import Summits.HodgeConjecture.HodgeConjecture.Theses.HeckePrymWeil
import Summits.HodgeConjecture.HodgeConjecture.Theorems.HeckePrymWeilLadderGlue
import Summits.HodgeConjecture.HodgeConjecture.Theorems.HeckePrymWeilWeilVariationalHodgeReductions

/-!
# Route HeckePrymWeil — the ladder glue with `WeilVariationalHodge` replaced by its engine-typed core

`LadderGlue` (stmt-HodgeConjecture-14499, proved: `heckePrymWeil_ladderGlue_proof`) is
`HeckePrymAnchors → WeilVariationalHodge → IsoInvariance → ProductDescent → WeilDescending → HodgeWeilLadder`.
The crux `WeilVariationalHodge` (stmt-HodgeConjecture-14497) AS TYPED is Grothendieck's variational Hodge
statement along smooth PROPER families over arbitrary smooth irreducible bases, while every printed engine
addresses H-PROJECTIVE families; `weilRung_quasiProjective_iff_core`
(`Theorems/HeckePrymWeilWeilVariationalHodgeReductions.lean`) shows that the crux restricted to families with
QUASI-PROJECTIVE TOTAL SPACE is equivalent to that engine-typed core. This file checks that the route still
closes after the corresponding restatement of BOTH family items:

* `heckePrymWeil_ladderGlue_of_quasiProjectiveAnchors_of_core` —
  `HeckePrymAnchors⁺ → Core → IsoInvariance → ProductDescent → WeilDescending → HodgeWeilLadder`, where
  `HeckePrymAnchors⁺` is `HeckePrymAnchors` with the single extra conjunct `IsQuasiProjectiveOver 𝒳` on the
  anchored family it produces (universal families over quasi-projective fine moduli schemes have
  quasi-projective total space), and `Core` is the Weil rung for H-projective families over smooth
  irreducible affine bases, for all `p ≡ 3 (4)` prime `≥ 7` and `M ≥ 1`.

Same ℕ-bookkeeping as `heckePrymWeil_ladderGlue_proof` (`heckePrymWeil_ladder_glue_logic`); the only change
is that algebraicity at the anchored fibre `s₁` comes from `weilRung_quasiProjective_of_core`.
-/

-- every declaration of this problem lives in `Summit.HodgeConjecture.HodgeConjecture.…` (summit = sub-problem)
set_option linter.dupNamespace false

open CategoryTheory AlgebraicGeometry MonoidalCategory
open Literature.AlgebraicGeometry.Motives Literature.AlgebraicGeometry.HodgeTheory

namespace Summit.HodgeConjecture.HodgeConjecture.Theorems

open Summit.HodgeConjecture.HodgeConjecture.Theses.HeckePrymWeil

/-- **Ladder glue with the engine-typed core.** If `HeckePrymAnchors` is strengthened by asking the
anchored family it produces to have quasi-projective total space (`HeckePrymAnchors⁺`, first hypothesis,
verbatim `HeckePrymAnchors` with the extra conjunct `IsQuasiProjectiveOver 𝒳`), then the engine-typed core
of `WeilVariationalHodge` (the Weil rung for H-projective families over smooth irreducible affine bases,
second hypothesis) replaces the crux as typed in the glue: for the rung `(p, g)` run
`heckePrymWeil_ladder_glue_logic` with step `(p - 1) / 2`, descent `WeilDescending`, top rung
`ProductDescent` at `n₀` fed by the anchored families of `HeckePrymAnchors⁺` at `(p, g + 1)`, made
algebraic at the anchored fibre by `weilRung_quasiProjective_of_core` and transported by `IsoInvariance`.
[folklore] -/
theorem heckePrymWeil_ladderGlue_of_quasiProjectiveAnchors_of_core
    (hA : ∀ p : ℕ, p.Prime → p % 4 = 3 → 7 ≤ p → ∀ g : ℕ, 2 ≤ g → ∀ n k : ℕ, k = n + 1 → k = (p - 1) / 2 * (g - 1) → ∀ (A : AbelianVariety ℂ) (φ : A ⟶ A), A.dim = (2 * n) → CategoryStruct.comp φ φ = -((p : ℤ) • CategoryStruct.id A) → ∃ (B : AbelianVariety ℂ) (ψ : B ⟶ B), B.dim = 2 ∧ CategoryStruct.comp ψ ψ = -((p : ℤ) • CategoryStruct.id B) ∧ (∃ b : complexBetti B.X (2 * 1), b ≠ 0 ∧ IsRationalClass b ∧ IsOfHodgeType (2 * 1) B.X (2 * 1) 1 1 b ∧ b ∈ Module.End.eigenspace (complexBetti.map (CategoryStruct.id B + ψ).hom.hom.hom (2 * 1)).hom ((1 + Complex.I * (Real.sqrt (p : ℝ) : ℂ)) ^ (2 * 1)) ⊔ Module.End.eigenspace (complexBetti.map (CategoryStruct.id B + ψ).hom.hom.hom (2 * 1)).hom ((1 - Complex.I * (Real.sqrt (p : ℝ) : ℂ)) ^ (2 * 1))) ∧ ∀ c : complexBetti (A.prod B).X (2 * k), IsRationalClass c → IsOfHodgeType (2 * k) (A.prod B).X (2 * k) k k c → c ∈ Module.End.eigenspace (complexBetti.map (CategoryStruct.id (A.prod B) + (AbelianVariety.prodLift (CategoryStruct.comp (AbelianVariety.fst A B) φ) (CategoryStruct.comp (AbelianVariety.snd A B) ψ))).hom.hom.hom (2 * k)).hom ((1 + Complex.I * (Real.sqrt (p : ℝ) : ℂ)) ^ (2 * k)) ⊔ Module.End.eigenspace (complexBetti.map (CategoryStruct.id (A.prod B) + (AbelianVariety.prodLift (CategoryStruct.comp (AbelianVariety.fst A B) φ) (CategoryStruct.comp (AbelianVariety.snd A B) ψ))).hom.hom.hom (2 * k)).hom ((1 - Complex.I * (Real.sqrt (p : ℝ) : ℂ)) ^ (2 * k)) → ∃ (𝒳 S : SchemeOver ℂ) (f : 𝒳 ⟶ S) (s₁ s₀ : ComplexPoints S) (e : (A.prod B).X ≅ fiberOver f s₁) (W : complexBetti 𝒳 (2 * k)), IsSmoothProjectiveFamily f (2 * k) ∧ IsQuasiProjectiveOver 𝒳 ∧ IrreducibleSpace S.left ∧ AlgebraicGeometry.Smooth S.hom ∧ (∀ s : ComplexPoints S, IsRationalClass (complexBetti.map (fiberι f s) (2 * k) W) ∧ IsOfHodgeType (2 * k) (fiberOver f s) (2 * k) k k (complexBetti.map (fiberι f s) (2 * k) W)) ∧ (∀ s : ComplexPoints S, ∃ (A' : AbelianVariety ℂ) (φ' : A' ⟶ A'), A'.dim = (2 * k) ∧ CategoryStruct.comp φ' φ' = -((p : ℤ) • CategoryStruct.id A') ∧ Nonempty (A'.X ≅ fiberOver f s)) ∧ complexBetti.map e.hom (2 * k) (complexBetti.map (fiberι f s₁) (2 * k) W) = c ∧ (complexBetti.map (fiberι f s₀) (2 * k) W) ∈ algebraicClasses (fiberOver f s₀) k)
    (hcore : ∀ p : ℕ, p.Prime → p % 4 = 3 → 7 ≤ p → ∀ M : ℕ, 1 ≤ M →
      ∀ ⦃𝒳 S : SchemeOver ℂ⦄ (f : 𝒳 ⟶ S), IsSmoothProjectiveFamily f (2 * M) →
      (∃ (N : ℕ) (ι : 𝒳 ⟶ projectiveSpace N ℂ ⊗ S), IsClosedImmersion ι.left ∧
        ι ≫ CartesianMonoidalCategory.snd (projectiveSpace N ℂ) S = f) →
      IrreducibleSpace S.left → IsAffine S.left → AlgebraicGeometry.Smooth S.hom →
      ∀ (W : complexBetti 𝒳 (2 * M)),
      (∀ s : ComplexPoints S, IsRationalClass (complexBetti.map (fiberι f s) (2 * M) W) ∧
        IsOfHodgeType (2 * M) (fiberOver f s) (2 * M) M M (complexBetti.map (fiberι f s) (2 * M) W)) →
      (∀ s : ComplexPoints S, ∃ (A' : AbelianVariety ℂ) (φ' : A' ⟶ A'), A'.dim = (2 * M) ∧
        φ' ≫ φ' = -((p : ℤ) • 𝟙 A') ∧ Nonempty (A'.X ≅ fiberOver f s)) →
      (∃ s₀ : ComplexPoints S, complexBetti.map (fiberι f s₀) (2 * M) W ∈ algebraicClasses (fiberOver f s₀) M) →
      ∀ s : ComplexPoints S, complexBetti.map (fiberι f s) (2 * M) W ∈ algebraicClasses (fiberOver f s) M)
    (hI : IsoInvariance) (hP : ProductDescent) (hD : WeilDescending) : HodgeWeilLadder := by
  unfold HodgeWeilLadder
  intro p hp hp4 hp7
  refine heckePrymWeil_ladder_glue_logic _ ((p - 1) / 2) (by omega) ?_ (hD p hp hp4 hp7)
  intro g hg n₀ hn₀
  -- `n₀ ≥ 5`: the step is `≥ 3` and `g ≥ 2`
  have h6 : 3 * 2 ≤ (p - 1) / 2 * g := Nat.mul_le_mul (by omega) hg
  have hk : n₀ + 1 = (p - 1) / 2 * (g + 1 - 1) := by
    rw [Nat.add_sub_cancel]
    exact hn₀
  refine hP p hp hp4 hp7 n₀ (by omega) ?_
  intro A φ hdim hφ
  obtain ⟨B, ψ, hB, hψ, hb, hfam⟩ :=
    hA p hp hp4 hp7 (g + 1) (by omega) n₀ (n₀ + 1) rfl hk A φ hdim hφ
  refine ⟨B, ψ, hB, hψ, hb, fun c hc hH hW => ?_⟩
  obtain ⟨𝒳, S, f, s₁, s₀, e, W, hsm, hqp, hirr, hS, hWs, hfib, he, halg⟩ := hfam c hc hH hW
  have h₁ := weilRung_quasiProjective_of_core (hcore p hp hp4 hp7 (n₀ + 1) (by omega)) f hsm hqp hirr hS
    W hWs hfib ⟨s₀, halg⟩ s₁
  rw [← he]
  exact hI e (n₀ + 1) _ h₁

/-- **Ladder glue with `HeckePrymAnchors` as typed, the core, and para-abelian quasi-projectivity.** Keeping
the anchor item unchanged, the crux as typed is recovered from the engine-typed core granted `hqp`
(quasi-projectivity of total spaces of smooth proper families with abelian complex fibres over smooth
irreducible affine bases, `weilVariationalHodge_of_projectiveCore`), and the landed glue
`heckePrymWeil_ladderGlue_proof` applies. [folklore] -/
theorem heckePrymWeil_ladderGlue_of_core_of_paraAbelianQuasiProjective (hA : HeckePrymAnchors)
    (hqp : ∀ (M : ℕ) ⦃𝒳 S : SchemeOver ℂ⦄ (f : 𝒳 ⟶ S), IsSmoothProjectiveFamily f (2 * M) →
      IrreducibleSpace S.left → IsAffine S.left → AlgebraicGeometry.Smooth S.hom →
      (∀ s : ComplexPoints S, ∃ A' : AbelianVariety ℂ, Nonempty (A'.X ≅ fiberOver f s)) →
      IsQuasiProjectiveOver 𝒳)
    (hcore : ∀ p : ℕ, p.Prime → p % 4 = 3 → 7 ≤ p → ∀ M : ℕ, 1 ≤ M →
      ∀ ⦃𝒳 S : SchemeOver ℂ⦄ (f : 𝒳 ⟶ S), IsSmoothProjectiveFamily f (2 * M) →
      (∃ (N : ℕ) (ι : 𝒳 ⟶ projectiveSpace N ℂ ⊗ S), IsClosedImmersion ι.left ∧
        ι ≫ CartesianMonoidalCategory.snd (projectiveSpace N ℂ) S = f) →
      IrreducibleSpace S.left → IsAffine S.left → AlgebraicGeometry.Smooth S.hom →
      ∀ (W : complexBetti 𝒳 (2 * M)),
      (∀ s : ComplexPoints S, IsRationalClass (complexBetti.map (fiberι f s) (2 * M) W) ∧
        IsOfHodgeType (2 * M) (fiberOver f s) (2 * M) M M (complexBetti.map (fiberι f s) (2 * M) W)) →
      (∀ s : ComplexPoints S, ∃ (A' : AbelianVariety ℂ) (φ' : A' ⟶ A'), A'.dim = (2 * M) ∧
        φ' ≫ φ' = -((p : ℤ) • 𝟙 A') ∧ Nonempty (A'.X ≅ fiberOver f s)) →
      (∃ s₀ : ComplexPoints S, complexBetti.map (fiberι f s₀) (2 * M) W ∈ algebraicClasses (fiberOver f s₀) M) →
      ∀ s : ComplexPoints S, complexBetti.map (fiberι f s) (2 * M) W ∈ algebraicClasses (fiberOver f s) M)
    (hI : IsoInvariance) (hP : ProductDescent) (hD : WeilDescending) : HodgeWeilLadder :=
  heckePrymWeil_ladderGlue_proof hA (weilVariationalHodge_of_projectiveCore hqp hcore) hI hP hD

end Summit.HodgeConjecture.HodgeConjecture.Theorems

************

Give back, unchanged, the line containing "hcore) hI hP hD" and each line that comes after it in the entries above, ending with the last.

## [Answer to the problem]
  heckePrymWeil_ladderGlue_proof hA (weilVariationalHodge_of_projectiveCore hqp hcore) hI hP hD

end Summit.HodgeConjecture.HodgeConjecture.Theorems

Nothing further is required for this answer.